In fact, the only significant time Eugene saw in the secondary at Destrehan was when he played safety a few games as a sophomore. From then on, his time was spent at quarterback – outside of a few snaps in the secondary in spot situations.


Eugene used the Kentucky game as a learning experience when he headed into the 2008 season as one of LSU’s projected starters at cornerback, along with Chris Hawkins. He said that he worked hard during the spring and summer before last season because he knew that another cornerback – Patrick Peterson, who was also ranked No. 1 in the country coming out of high school – was going to pose a stiff challenge for one of the starting jobs.


“We all knew that Pat was going to be one of the best corners to ever come here, so I knew I had competition,” Eugene said. “I knew they had some times when they wanted him to play and it was kind of like we both had a certain amount of plays they wanted us to play. I knew once he came around things were going to be different and there would be a lot of competition for the job.”


Eugene fended the talented true freshman off for the first nine games of the season before Peterson moved into the starting lineup against Troy, which relegated Eugene to backup duty once again.


“The thing I had to do was keep my focus and continue to work hard because I knew at the end of the day – two or three years down the line – Pat was going to be phenomenal,” said Eugene, who broke up only three passes last season. “I knew the day was going to come where he would be a starter, then once he came along at the end of the season and playing time started decreasing I started asking myself what do I do? It got a little frustrating at times, but I knew I couldn’t give up because I’m not a quitter.”


Eugene admits that the early part of the spring was tough on him. It was so tough at times that he even thought of making a fresh start somewhere else.


“I definitely did,” he said when asked if the thought of transferring entered his mind. “If you watch the games, I didn’t give up a lot of big plays. I didn’t make a lot of plays, but I felt like I did my part on defense and did what I had to do. I wondered what the reason was for the lack of playing time, but after thinking about it long and hard I just accepted the fact that God has a plan for me and I had to keep working hard.”


Eugene has overcome plenty of roadblocks on the path to LSU

Part of LSU’s plan was bringing in new defensive backs coach Ron Cooper, who immediately met with Eugene to squash any thought of transferring that he may have had.

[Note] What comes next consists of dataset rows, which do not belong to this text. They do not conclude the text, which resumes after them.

omit [BorelSpace G] in
/-- The outside action is continuous. -/
theorem continuous_outsideAction (r : LatticeRep G) (ℓ L : ℕ) : Continuous (outsideAction r ℓ L) := by
  unfold outsideAction
  refine continuous_finsetSum _ fun x _ => continuous_finsetSum _ fun i _ => continuous_finsetSum _ fun j _ => ?_
  split_ifs
  · have hc := (continuous_bounded_plaqCost0 (d := 4) r.ρ r.continuous i j).1
    have hs : Continuous (configShift (d := 4) (G := G) (fun k => -((x k : ℕ) : ℤ))) :=
      continuous_pi fun e => by simp only [Literature.MathematicalPhysics.QuantumLattice.configShift_apply]; exact continuous_apply _
    exact (hc.comp hs).comp (continuous_torusLift (L + 1))
  · exact continuous_const

omit [Group G] [IsTopologicalGroup G] [MeasurableSpace G] [BorelSpace G] in
/-- A continuous real function on the (compact) torus configuration space is bounded. -/
theorem exists_abs_le_of_continuous {L : ℕ} {f : GaugeConfig 4 L G → ℝ} (hf : Continuous f) :
    ∃ K : ℝ, ∀ U, |f U| ≤ K := by
  obtain ⟨K, hK⟩ := (isCompact_range hf).isBounded.subset_closedBall 0
  exact ⟨K, fun U => by simpa [Metric.mem_closedBall, Real.dist_eq] using hK (Set.mem_range_self U)⟩

/-- The free-cell state is a probability measure. -/
theorem isProbabilityMeasure_freeCellState (r : LatticeRep G) (β : ℝ) (ℓ L : ℕ) :
    IsProbabilityMeasure (freeCellState r β ℓ L) := by
  haveI := r.secondCountableTopology
  haveI := isProbabilityMeasure_wilsonMeasure (d := 4) (L := L + 1) (G := G) r.ρ r.continuous β
  refine isProbabilityMeasure_tilted ?_
  exact (Real.continuous_exp.comp (continuous_const.mul (continuous_outsideAction r ℓ L))).integrable_of_hasCompactSupport
    (HasCompactSupport.of_compactSpace _)

/-- **The ratio of torus expectations in `ColdBoxSourcedPressure` is the free-cell expectation**:
`E_T[F · e^{βS_out}] / E_T[e^{βS_out}] = ∫ F dν`, `ν = freeCellState`. -/
theorem ratio_eq_integral_freeCellState (r : LatticeRep G) (β : ℝ) (ℓ L : ℕ) (F : GaugeConfig 4 (L + 1) G → ℝ) :
    wilsonExpectation (L := L + 1) r.ρ β (fun U => F U * Real.exp (β * outsideAction r ℓ L U)) /
        wilsonExpectation (L := L + 1) r.ρ β (fun U => Real.exp (β * outsideAction r ℓ L U)) =
      ∫ U, F U ∂(freeCellState r β ℓ L) :=
  wilsonExpectation_mul_exp_div_eq_integral_tilted r.ρ β _ F

/-! ### The bridge for the free-cell state -/

/-- **Free-cell expectations in the route's encoding ARE Sweep1/Chatterjee free-cube expectations.**  For `ℓ + 1 ≤ L` and every
measurable `F : G^{E(ℤ⁴)} → ℝ` depending only on the bonds of the plaquettes of the cube `B_{ℓ+1} = halfOpenBox 4 (ℓ+1) = [0,ℓ]⁴`,
`∫ F (torusLift (L+1) U) d(freeCellState r β ℓ L)(U) = zdExpect r.ρ β (halfOpenBox 4 (ℓ+1)) F` — in particular the left side
does not depend on the ambient torus `L`. -/
theorem integral_comp_torusLift_freeCellState (r : LatticeRep G) (β : ℝ) {ℓ L : ℕ} (hL : ℓ + 1 ≤ L)
    {F : ZdGaugeConfig 4 G → ℝ} (hFm : Measurable F)
    (hdep : DependsOn F (((plaquettesIn (halfOpenBox 4 (ℓ + 1))).biUnion Plaq.bonds :
      Finset (Literature.MathematicalPhysics.QuantumLattice.ZdEdge 4)) : Set (Literature.MathematicalPhysics.QuantumLattice.ZdEdge 4))) :
    ∫ U, F (torusLift (L + 1) U) ∂(freeCellState r β ℓ L) = zdExpect r.ρ β (halfOpenBox 4 (ℓ + 1)) F := by
  haveI := r.secondCountableTopology
  refine integral_comp_torusLift_tilted_eq_zdExpect r.ρ r.continuous β (halfOpenBox 4 (ℓ + 1)) (outsideAction r ℓ L)
    (fun U => ?_) (torusEdge_injOn_cellBonds hL) hFm hdep
  rw [← wilsonAction_sub_outsideAction r hL U]
  ring

/-- The same in the route's ratio form: `E_T[(F ∘ torusLift) e^{βS_out}] / E_T[e^{βS_out}] = zdExpect r.ρ β B_{ℓ+1} F`. -/
theorem ratio_eq_zdExpect (r : LatticeRep G) (β : ℝ) {ℓ L : ℕ} (hL : ℓ + 1 ≤ L)
    {F : ZdGaugeConfig 4 G → ℝ} (hFm : Measurable F)
    (hdep : DependsOn F (((plaquettesIn (halfOpenBox 4 (ℓ + 1))).biUnion Plaq.bonds :
      Finset (Literature.MathematicalPhysics.QuantumLattice.ZdEdge 4)) : Set (Literature.MathematicalPhysics.QuantumLattice.ZdEdge 4))) :
    wilsonExpectation (L := L + 1) r.ρ β (fun U => F (torusLift (L + 1) U) * Real.exp (β * outsideAction r ℓ L U)) /
        wilsonExpectation (L := L + 1) r.ρ β (fun U => Real.exp (β * outsideAction r ℓ L U)) =
      zdExpect r.ρ β (halfOpenBox 4 (ℓ + 1)) F := by
  rw [ratio_eq_integral_freeCellState]
  exact integral_comp_torusLift_freeCellState r β hL hFm hdep

end Summit.QuantumFields.YangMills.Cruxes.ColdBoxSourcedPressure.Birth

end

“I knew if I wanted to start playing I had to tweak some things,” said Eugene. “Me and coach Coop sat down and talked and he said that he saw some good things in me. He said I looked pretty good and he reiterated the fact that he was going to play the best guys, so just to come out and work hard.”


Eugene set out to make several changes during the spring and summer to prepare him for his upcoming junior season. In fact, 2009 has brought a lot of change to his life as Eugene had his second son – Jace – at the beginning of the summer.

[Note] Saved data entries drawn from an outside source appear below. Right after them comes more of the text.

import Summits.QuantumFields.YangMills.Theorems.BalabanUVNodesN24Stub23VWShareK1AxV113
import Summits.QuantumFields.YangMills.Theorems.BalabanUVNodesK1AxV11Roads
import Summits.QuantumFields.YangMills.Theorems.BalabanUVNodesK1RunwiseLettersOfBoxHAtRecord
import Summits.QuantumFields.YangMills.Theorems.BalabanUVNodesN09NestingOfHierAxialAtRecordAx
import Summits.QuantumFields.YangMills.Theorems.BalabanUVNodesN24N09AxDoorNumericRows7PaidAtGaussPinThm1CCMWZBAx
import Summits.QuantumFields.YangMills.Theses.BalabanUVNodes
import Summits.QuantumFields.YangMills.Theorems.BalabanUVNodesN11K1ZBRoadDoorRowsChi
import Summits.QuantumFields.YangMills.Theorems.BalabanUVNodesN13UV01LevelZeroAtThm1CCMWZBAxOfPrintedZ
import Literature.MathematicalPhysics.QuantumFieldTheory.Balaban1983to89.Node00.Record13LettersOfThm1CCMWZBChi
import Literature.MathematicalPhysics.QuantumFieldTheory.Balaban1983to89.Node00.Record13SepCoPRInhabitedOfSepCoPChi
import Summits.QuantumFields.YangMills.Theorems.BalabanUVNodesK0AllTorusOfStepTokensGuardedZBLamAx
import Summits.QuantumFields.YangMills.Theorems.BalabanUVNodesK0AllTorusOfStepTokensGuardedZBLamPrintAx
import Summits.QuantumFields.YangMills.Theorems.BalabanUVNodesK0V23Stub3NonVacuity
import Summits.QuantumFields.YangMills.Theorems.BalabanUVNodesK1RunRowsBoxCongrAxAtAxWitness
import Summits.QuantumFields.YangMills.Theorems.BalabanUVNodesK1RunwiseLettersOfBoxH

After bulking his 5-foot-11 frame up to 200 pounds for the ’08 season, Eugene slimmed down to the 181 pounds he reported at for fall camp. He said that he is quicker and faster than ever, and it’s obviously benefited him as he has run with the first team at cornerback – opposite of Peterson – for a good portion of fall camp, where he is locked in a battle with Hawkins for the left corner spot.


Eugene says that he has a better grasp of playing the position than ever before, and he used last season as motivation to get to the point he’s at with only 12 days to go until the season opener.

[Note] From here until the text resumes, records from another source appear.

import Summits.NavierStokesRegularity.FunctionalMining.StrainEigen
import HarnessLib

/-!
# FunctionalMining — Lemma L-λ typed: heat-flow coercivity of the strain-eigenvalue moments (dict seat, staged)

HONEST FRAMING. Search for candidate a priori estimates; no regularity claim. Nothing about
Navier–Stokes is proved or asserted in this file: every row is a `@[conjecture] def` (a NAMED `Prop`),
and the only theorems are bookkeeping (monotonicity in the constants, an exponent check).

WHAT IS TYPED. The no-go seat's classification of the 48 candidate rows of K0 shape `T_LD`
(`pub-nsfunc-nogo/SIEVELD.md` v1.8c, `sieveld/verdicts_TLD.json` sieveld-g12-1.8c; K0-FLAGS A12:
18 HOLDS ∃κ / 6 conditional / 24 FALSE ∀κ / 0 undecided) leaves exactly ONE open lemma, on which the six
rows `ES.lam1.q | T_LD | G1` and `ES.neglam3.q | T_LD | G1` (`q = 2, 3, 4`) are conditional (SIEVELD §3.4,
Theorem G (ii) + the missing "coercive Poincaré step"):

**Lemma L-λ(q) (open; SIEVELD §3.4 / §3.4b).** `inf_u D₀(u) / F_q(u) > 0`, the infimum over smooth,
zero-mean, divergence-free `u` on the 3-torus, where `F_q(u) = ∫ λ₁(S_u)^q` (`S_u = sym ∇u`,
`λ₁ ≥ λ₂ ≥ λ₃` its eigenvalues; resp. `F_q = ∫ (−λ₃)^q`) and `D₀(u) := −(d/dt)|_{t=0⁺} F_q(e^{tΔ}u)` is the
initial decay rate of `F_q` along the HEAT flow; equivalently `F_q(e^{tΔ}u) ≤ e^{−ct} F_q(u)` for some
`c > 0` and all `u, t`.

Here: `heatDissipation Φ v := sup_{t>0} (Φ v − Φ (v + tΔv)) / t` (a field quantity: no time, no
solution, no semigroup), `HeatCoercive Φ c := "c · Φ v ≤ heatDissipation Φ v for every smooth zero-mean
divergence-free v on T³"`, the rows `TopEigHeatCoercive q c` / `NegBotEigHeatCoercive q c` (`Φ = ∫(λ₁⁺)^q`,
`∫((−λ₃)⁺)^q` = the tree's `torusTopEigMoment q` / `torusNegBotEigMoment q` of `StrainEigen.lean`), and
**`TopEigHeatCoercivePos q := ∃ c > 0, TopEigHeatCoercive q c` = Lemma L-λ(q) for the `λ₁` core**
(`NegBotEigHeatCoercivePos q` for the `−λ₃` core). Also typed, so that the conditional verdict has a Lean
reading: the six `T_LD` rows themselves, `TopEigMomentSaturatingLaw q κ := SaturatingLaw (∫(λ₁⁺)^q)
(σ := 2q−3) (γ := (3q−3)/(2q−3)) κ` (K0 exponents `σ_F = 2q−3`, `γ_F = 1 + q/σ_F`; at `q = 2` these are
the Lu–Doering exponents `σ = 1, γ = 3`, `topEig_TLD_exponents_two`), and the paper claim of SIEVELD §3.4
as a named implication `TopEigTLDOfCoercive q := TopEigHeatCoercivePos q → ∃ κ, TopEigMomentSaturatingLaw q κ`
(nogo Theorem G (ii), N14; claimed on paper, two-party on paper for the unconditional rows; a
`@[conjecture] def`, not a theorem). STATUS (2026-08-22, prove seat gen 17): Theorem G (ii) is
KERNEL-CHECKED for every real `q ≥ 2` in the one-sided-derivative-value form —
`TopEig.topEigMoment_rate_le_of_heatCoercive`, `TopEig.negBotEigMoment_rate_le_of_heatCoercive`
(`TopEigSaturatingSup.lean`) and `topEigMoment_saturatingLawSup_of_heatCoercivePos`
(`SaturatingLawSup.lean`, law `SaturatingLawSup`); the `SaturatingLaw` (`IsRateBudget`) form typed here
additionally demands differentiability of `s ↦ ∫(λ₁⁺)^q(S(u s))` along solutions
(`TopEig.topEigMomentSaturatingLaw_of_coercive_of_differentiable`). So the six `T_LD` rows of these cores
are kernel-conditional on Lemma L-λ alone, in the derivative-value form.

WHY `heatDissipation` IS `D₀` (elementary; [ours, bookkeeping]). For `q ≥ 1` the map `w ↦ F_q(w)` is
convex (`w ↦ S_w(x)` is linear, `λ₁` is convex on symmetric matrices, `r ↦ (r⁺)^q` is convex and
non-decreasing), so `g(t) := F_q(v + tΔv)` is convex and finite on `ℝ`; hence `(g 0 − g t)/t` is
NON-INCREASING in `t > 0`, bounded above by the left quotient `(g(−1) − g 0)/1`, and its supremum over
`t > 0` is the one-sided derivative `−g′(0⁺)` (which exists). For smooth `v`, `F_q` is Lipschitz in the
`C¹` seminorm on `C¹`-bounded sets (`|λ₁(A)⁺ − λ₁(B)⁺| ≤ ‖A − B‖`) and `e^{tΔ}v = v + tΔv + O_{C¹}(t²)`, so
`−g′(0⁺) = −(d/dt)|_{0⁺} F_q(e^{tΔ}v) = D₀(v)` — the sup form needs no heat semigroup on `UnitAddTorus`.
For a functional that is NOT convex along the line `t ↦ v + tΔv` the sup is only an upper bound for the
one-sided derivative (when the latter exists); every row below uses a convex core. Junk: `⨆` over an
unbounded or empty range is `0` (`Real.sSup` convention) — irrelevant on the smooth fields quantified over.

NORMALISATION. The tree's torus is the UNIT torus `UnitAddTorus d = (ℝ/ℤ)^d` with probability
measure; SIEVELD works on `(ℝ/2πℤ)³`. `R_q := D₀/F_q` scales like (wavenumber)², so
`R_q^{unit} = (2π)² · R_q^{SIEVELD}`; `∃ c > 0` is normalisation-free. In SIEVELD units (§3.4b): single
Fourier-shell fields `|k|² = K` have `R_q = qK` exactly; exact dissipation identity where `λ₁` is simple
`D₀ = q(q−1)∫λ₁^{q−2}|∇λ₁|² + 2q∫λ₁^{q−1} Σ_{j=2,3} (λ₁−λ_j)|e_j·∇e₁|²`; Proposition L-λ(η) (proved on
paper, §3.4b (4)): on the class `λ₂ ≤ (1−η)λ₁` pointwise, `R₂ ≥ η/(6(1+√3)²)`; descent records (static
minimisation, no DNS): `inf R₂ ≤ 0.5799` (nogo record j105166, superseding the earlier `0.6328`),
`inf R₃ ≤ 0.8946`, `inf R₄ ≤ 1.0180` (K = 1 shell value `q`; kernel: every admissible rate is
`≤ 4π²q`, `TopEigHeatCoerciveRate`, and `0` is admissible, `TopEigHeatStable`),
zero-cost skeleton EMPTY in 3-D (§3.4b (4d)); the sharp-interface route to `inf = 0` is reduced to the
combinatorial question E2. Whether `inf R_q = 0` (the six rows FALSE ∀κ would NOT follow automatically —
Theorem G (ii) is one-directional) or `> 0` (the six rows HOLD ∃κ) is OPEN.

[ours: `pub-nsfunc` dict seat g13, 2026-08-20; sources: nogo SIEVELD §0 Lemma 0, §1 Theorem H, §3.4,
§3.4b; K0 `dict/K0.json` v1.6 family ES; K0-FLAGS A12. No literature claim is made: L-λ is an
internally-minted OPEN QUESTION, not a cited fact.]
-/

noncomputable section

namespace Summit.NavierStokesRegularity.FunctionalMining

open MeasureTheory Set Literature.Analysis.FunctionSpaces Literature.Analysis.FluidPDE

variable {d : Type*} [Fintype d] [DecidableEq d]

/-! ### The heat dissipation of a functional at a field (static form of `D₀ = −V_F`) -/

/-- **`heatDissipation Φ v = sup_{t>0} (Φ v − Φ (v + t·Δv)) / t`.** For a functional convex along the
line `t ↦ v + tΔv` (all heat-sieve-passing cores of SIEVELD §1: `|ω|^q, |S|^q, λ₁(S)^q, (−λ₃(S))^q`,
`q ≥ 1`, …) this is the one-sided derivative `−(d/dt)|_{0⁺} Φ(v + tΔv)`, and for smooth `v` and a
`C¹`-Lipschitz `Φ` it equals `D₀(v) = −(d/dt)|_{0⁺} Φ(e^{tΔ}v)` (module docstring). A FIELD quantity:
no time, no solution. Junk value `0` when the range is empty or unbounded. [ours, bookkeeping] -/
def heatDissipation (Φ : (UnitAddTorus d → EuclideanSpace ℝ d) → ℝ)
    (v : UnitAddTorus d → EuclideanSpace ℝ d) : ℝ :=
  ⨆ t : {t : ℝ // 0 < t}, (Φ v - Φ (v + (t : ℝ) • Torus.laplacian v)) / (t : ℝ)

/-- **`HeatCoercive Φ c` — heat-flow coercivity of `Φ` at rate `c` on `T³`.** For `d = 3`
(`Fintype.card d = 3` inside the `Prop`, the convention of `FunctionalRateSupBound` / `IsRateBudget`):
every smooth, divergence-free, zero-mean field `v` has `c · Φ v ≤ heatDissipation Φ v`. For a convex
non-negative core this says `Φ(e^{tΔ}v) ≤ e^{−ct} Φ(v)` ("coercive Poincaré step" of SIEVELD §3.4);
`c = 0` is the heat sieve `V_Φ ≤ 0` (SIEVELD §1). [ours, bookkeeping] -/
def HeatCoercive (Φ : (UnitAddTorus d → EuclideanSpace ℝ d) → ℝ) (c : ℝ) : Prop :=
  Fintype.card d = 3 → ∀ v : UnitAddTorus d → EuclideanSpace ℝ d,
    Torus.IsSmooth v → Torus.IsDivFree v → Torus.HasZeroMean v → c * Φ v ≤ heatDissipation Φ v

/-- A smaller rate is a weaker statement, for non-negative functionals. [ours, bookkeeping] -/
theorem HeatCoercive.mono {Φ : (UnitAddTorus d → EuclideanSpace ℝ d) → ℝ} {c c' : ℝ}
    (h : HeatCoercive Φ c) (hΦ : ∀ v, 0 ≤ Φ v) (hc : c' ≤ c) : HeatCoercive Φ c' :=
  fun hd v hv hdiv hmean =>
    (mul_le_mul_of_nonneg_right hc (hΦ v)).trans (h hd v hv hdiv hmean)

/-- Coercivity at a non-negative rate contains the heat sieve: the heat dissipation is non-negative at
every smooth divergence-free zero-mean field. [ours, bookkeeping] -/
theorem HeatCoercive.heatDissipation_nonneg {Φ : (UnitAddTorus d → EuclideanSpace ℝ d) → ℝ} {c : ℝ}
    (h : HeatCoercive Φ c) (hΦ : ∀ v, 0 ≤ Φ v) (hc : 0 ≤ c) (hd : Fintype.card d = 3)
    {v : UnitAddTorus d → EuclideanSpace ℝ d} (hv : Torus.IsSmooth v) (hdiv : Torus.IsDivFree v)
    (hmean : Torus.HasZeroMean v) : 0 ≤ heatDissipation Φ v :=
  (mul_nonneg hc (hΦ v)).trans (h hd v hv hdiv hmean)

/-- Rate `0` is exactly the (static) heat sieve. [ours, bookkeeping] -/
theorem heatCoercive_zero_iff (Φ : (UnitAddTorus d → EuclideanSpace ℝ d) → ℝ) :
    HeatCoercive Φ 0 ↔ (Fintype.card d = 3 → ∀ v : UnitAddTorus d → EuclideanSpace ℝ d,
      Torus.IsSmooth v → Torus.IsDivFree v → Torus.HasZeroMean v → 0 ≤ heatDissipation Φ v) := by
  simp only [HeatCoercive, zero_mul]

/-! ### The rows: coercivity of the `λ₁` and `−λ₃` moments (K0 cores `ES.lam1.q`, `ES.neglam3.q`) -/

/-- **`TopEigHeatCoercive q c`**: `c ∫(λ₁⁺)^q ≤ D₀` for every smooth zero-mean divergence-free field on
`T³` — Lemma L-λ(q) for the `λ₁` core AT RATE `c`. In SIEVELD units the best rate is `inf_u R_q`
(`≤ 0.5799, 0.8946, 1.0180` at `q = 2, 3, 4` by static descent; `≥ η/(6(1+√3)²)` at `q = 2` on the
sub-class `λ₂ ≤ (1−η)λ₁`, Proposition L-λ(η)); unit-torus rates are `(2π)²` times these. OPEN for every
`c > 0`. [ours; open question, SIEVELD §3.4b] -/
@[conjecture] def TopEigHeatCoercive (q c : ℝ) : Prop :=
  HeatCoercive (d := d) (torusTopEigMoment q) c

/-- **`NegBotEigHeatCoercive q c`**: the same for the `−λ₃` core `∫((−λ₃)⁺)^q` (the `−λ₃` core of `v`
is the `λ₁` core of `−v`, SIEVELD §3.4b; the two families are equivalent by `v ↦ −v`, not proved
here). [ours; open question] -/
@[conjecture] def NegBotEigHeatCoercive (q c : ℝ) : Prop :=
  HeatCoercive (d := d) (torusNegBotEigMoment q) c

/-- **Lemma L-λ(q), `λ₁` core (OPEN; SIEVELD §3.4 / §3.4b): `∃ c > 0, TopEigHeatCoercive q c`**, i.e.
`inf { D₀(u)/∫λ₁^q : u smooth, zero-mean, div-free on T³ } > 0`. The ONLY open cell of the A12 `T_LD`
classification (rows `ES.lam1.q | T_LD | G1`, `q = 2, 3, 4`, conditional on it via `TopEigTLDOfCoercive`).
Known (paper, nogo): the (NP) compactness proof fails (`λ₁` can be constant with `S ≢ const`:
`u = (sin z, cos z, 0)` has `λ₁ ≡ ½` yet `D₀ = qF` there); a violating sequence must develop
near-biaxial points (`ess-sup λ₂/λ₁ → 1`, Corollary of Proposition L-λ(η)); laminates have `R₂ ≥ 2`;
no pointwise spectral test tensor proves it (dict g13 note). [ours; open question] -/
@[conjecture] def TopEigHeatCoercivePos (q : ℝ) : Prop :=
  ∃ c : ℝ, 0 < c ∧ TopEigHeatCoercive (d := d) q c

/-- **Lemma L-λ(q), `−λ₃` core (OPEN): `∃ c > 0, NegBotEigHeatCoercive q c`** (rows
`ES.neglam3.q | T_LD | G1`, `q = 2, 3, 4`). [ours; open question] -/
@[conjecture] def NegBotEigHeatCoercivePos (q : ℝ) : Prop :=
  ∃ c : ℝ, 0 < c ∧ NegBotEigHeatCoercive (d := d) q c

/-- Monotonicity of the `λ₁` row in the rate. [ours, bookkeeping] -/
theorem TopEigHeatCoercive.mono {q c c' : ℝ} (h : TopEigHeatCoercive (d := d) q c) (hc : c' ≤ c) :
    TopEigHeatCoercive (d := d) q c' :=
  HeatCoercive.mono h (torusTopEigMoment_nonneg q) hc

/-- Monotonicity of the `−λ₃` row in the rate. [ours, bookkeeping] -/
theorem NegBotEigHeatCoercive.mono {q c c' : ℝ} (h : NegBotEigHeatCoercive (d := d) q c)
    (hc : c' ≤ c) : NegBotEigHeatCoercive (d := d) q c' :=
  HeatCoercive.mono h (torusNegBotEigMoment_nonneg q) hc

/-! ### The six `T_LD` rows of the eigenvalue cores and the conditional verdict, typed -/

/-- K0 row **`ES.lam1.q | T_LD`**: `d/dt ∫λ₁^q ≤ κ ν^{−γ} (2ℰ) (∫λ₁^q)^{1+1/σ}` with the K0 exponents
`σ = 2q − 3`, `γ = (3q − 3)/(2q − 3)` (`= 1 + q/σ`), along every zero-mean classical solution on `T³`
(the tree's `SaturatingLaw`). Verdict of record (A12): HOLDS ∃κ CONDITIONALLY on Lemma L-λ(q),
`q = 2, 3, 4`. [ours; named row, not asserted] -/
@[conjecture] def TopEigMomentSaturatingLaw (q κ : ℝ) : Prop :=
  SaturatingLaw (d := d) (torusTopEigMoment q) (2 * q - 3) ((3 * q - 3) / (2 * q - 3)) κ

/-- K0 row **`ES.neglam3.q | T_LD`** (same exponents). Verdict of record (A12): HOLDS ∃κ
CONDITIONALLY on Lemma L-λ(q) for the `−λ₃` core. [ours; named row, not asserted] -/
@[conjecture] def NegBotEigMomentSaturatingLaw (q κ : ℝ) : Prop :=
  SaturatingLaw (d := d) (torusNegBotEigMoment q) (2 * q - 3) ((3 * q - 3) / (2 * q - 3)) κ

/-- At `q = 2` the K0 exponents of the eigenvalue cores are the Lu–Doering exponents `σ = 1`, `γ = 3`.
[ours, bookkeeping] -/
theorem topEig_TLD_exponents_two :
    (2 * (2 : ℝ) - 3 = 1) ∧ ((3 * (2 : ℝ) - 3) / (2 * 2 - 3) = 3) := by norm_num

/-- Larger `κ` is the weaker `λ₁` row. [ours, bookkeeping] -/
theorem TopEigMomentSaturatingLaw.mono_kappa {q κ κ' : ℝ}
    (h : TopEigMomentSaturatingLaw (d := d) q κ) (hκ : κ ≤ κ') :
    TopEigMomentSaturatingLaw (d := d) q κ' :=
  SaturatingLaw.mono_kappa h (torusTopEigMoment_nonneg q) hκ

/-- Larger `κ` is the weaker `−λ₃` row. [ours, bookkeeping] -/
theorem NegBotEigMomentSaturatingLaw.mono_kappa {q κ κ' : ℝ}
    (h : NegBotEigMomentSaturatingLaw (d := d) q κ) (hκ : κ ≤ κ') :
    NegBotEigMomentSaturatingLaw (d := d) q κ' :=
  SaturatingLaw.mono_kappa h (torusNegBotEigMoment_nonneg q) hκ

/-- **Theorem G (ii) of SIEVELD §3.4 for the `λ₁` core, as a NAMED implication:**
Lemma L-λ(q) ⇒ the row `ES.lam1.q | T_LD` holds for some κ (GN + CZ + Young + the coercive step; nogo
N14, claimed on paper for real `q ≥ 2`). The A12 verdict "HOLDS conditionally on L-λ" is the pair
(this implication, `TopEigHeatCoercivePos q` open). STATUS (2026-08-22, prove seat gen 17): KERNEL-CHECKED
for every real `q ≥ 2` in the ONE-SIDED-DERIVATIVE-VALUE form — `TopEig.topEigMoment_rate_le_of_heatCoercive`
(`TopEigSaturatingSup.lean`: `TopEigHeatCoercive q c`, `c > 0` ⇒ `∃ κ ≥ 0`, every one-sided derivative
value `R` of `s ↦ ∫(λ₁⁺)^q(S(u s))` within the window of a zero-mean classical solution obeys
`R ≤ κ ν^{−γ} (2ℰ) (∫(λ₁⁺)^q)^{1+1/σ}`) and `topEigMoment_saturatingLawSup_of_heatCoercivePos`
(`SaturatingLawSup.lean`). The literal conclusion below uses `SaturatingLaw` = `IsRateBudget`, which in
addition DEMANDS differentiability of `s ↦ ∫(λ₁⁺)^q(S(u s))`; given that clause it follows
(`TopEig.topEigMomentSaturatingLaw_of_coercive_of_differentiable`), but the clause is not supplied by the
estimate for the non-smooth spectral weight (its one-sided derivatives exist and can differ where
`λ₁ = λ₂ > 0` on a set of positive measure). [ours; kernel in derivative-value form, this `Prop` open as typed] -/
@[conjecture] def TopEigTLDOfCoercive (q : ℝ) : Prop :=
  TopEigHeatCoercivePos (d := d) q → ∃ κ : ℝ, TopEigMomentSaturatingLaw (d := d) q κ

/-- Theorem G (ii) for the `−λ₃` core, as a named implication. STATUS (2026-08-22): kernel-checked in
one-sided-derivative-value form, `TopEig.negBotEigMoment_rate_le_of_heatCoercive` /
`negBotEigMoment_saturatingLawSup_of_heatCoercivePos`; the `SaturatingLaw` form below additionally needs
the differentiability clause of `IsRateBudget`. [ours; kernel in derivative-value form, this `Prop` open as typed] -/
@[conjecture] def NegBotEigTLDOfCoercive (q : ℝ) : Prop :=
  NegBotEigHeatCoercivePos (d := d) q → ∃ κ : ℝ, NegBotEigMomentSaturatingLaw (d := d) q κ

/-- Bookkeeping of the conditional verdict: the paper implication and the open lemma together give the
row for some κ, and then for all larger κ. [ours, bookkeeping] -/
theorem topEigMomentSaturatingLaw_of_coercive {q : ℝ} (hG : TopEigTLDOfCoercive (d := d) q)
    (hL : TopEigHeatCoercivePos (d := d) q) :
    ∃ κ₀ : ℝ, ∀ κ, κ₀ ≤ κ → TopEigMomentSaturatingLaw (d := d) q κ := by
  obtain ⟨κ₀, hκ₀⟩ := hG hL
  exact ⟨κ₀, fun κ hκ => hκ₀.mono_kappa hκ⟩

end Summit.NavierStokesRegularity.FunctionalMining

end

“I dropped the weight and trained extra hard,” he said. “I ran a lot more and really paid attention to all of the little things that would affect me.


“Now, coach Miles and coach Cooper have both said that they see me playing with a lot more confidence than before. I’m able to identify routes more and read offenses and personnel quicker than I used to. It’s been a lot of work, but it seems that it’s all starting to come together.”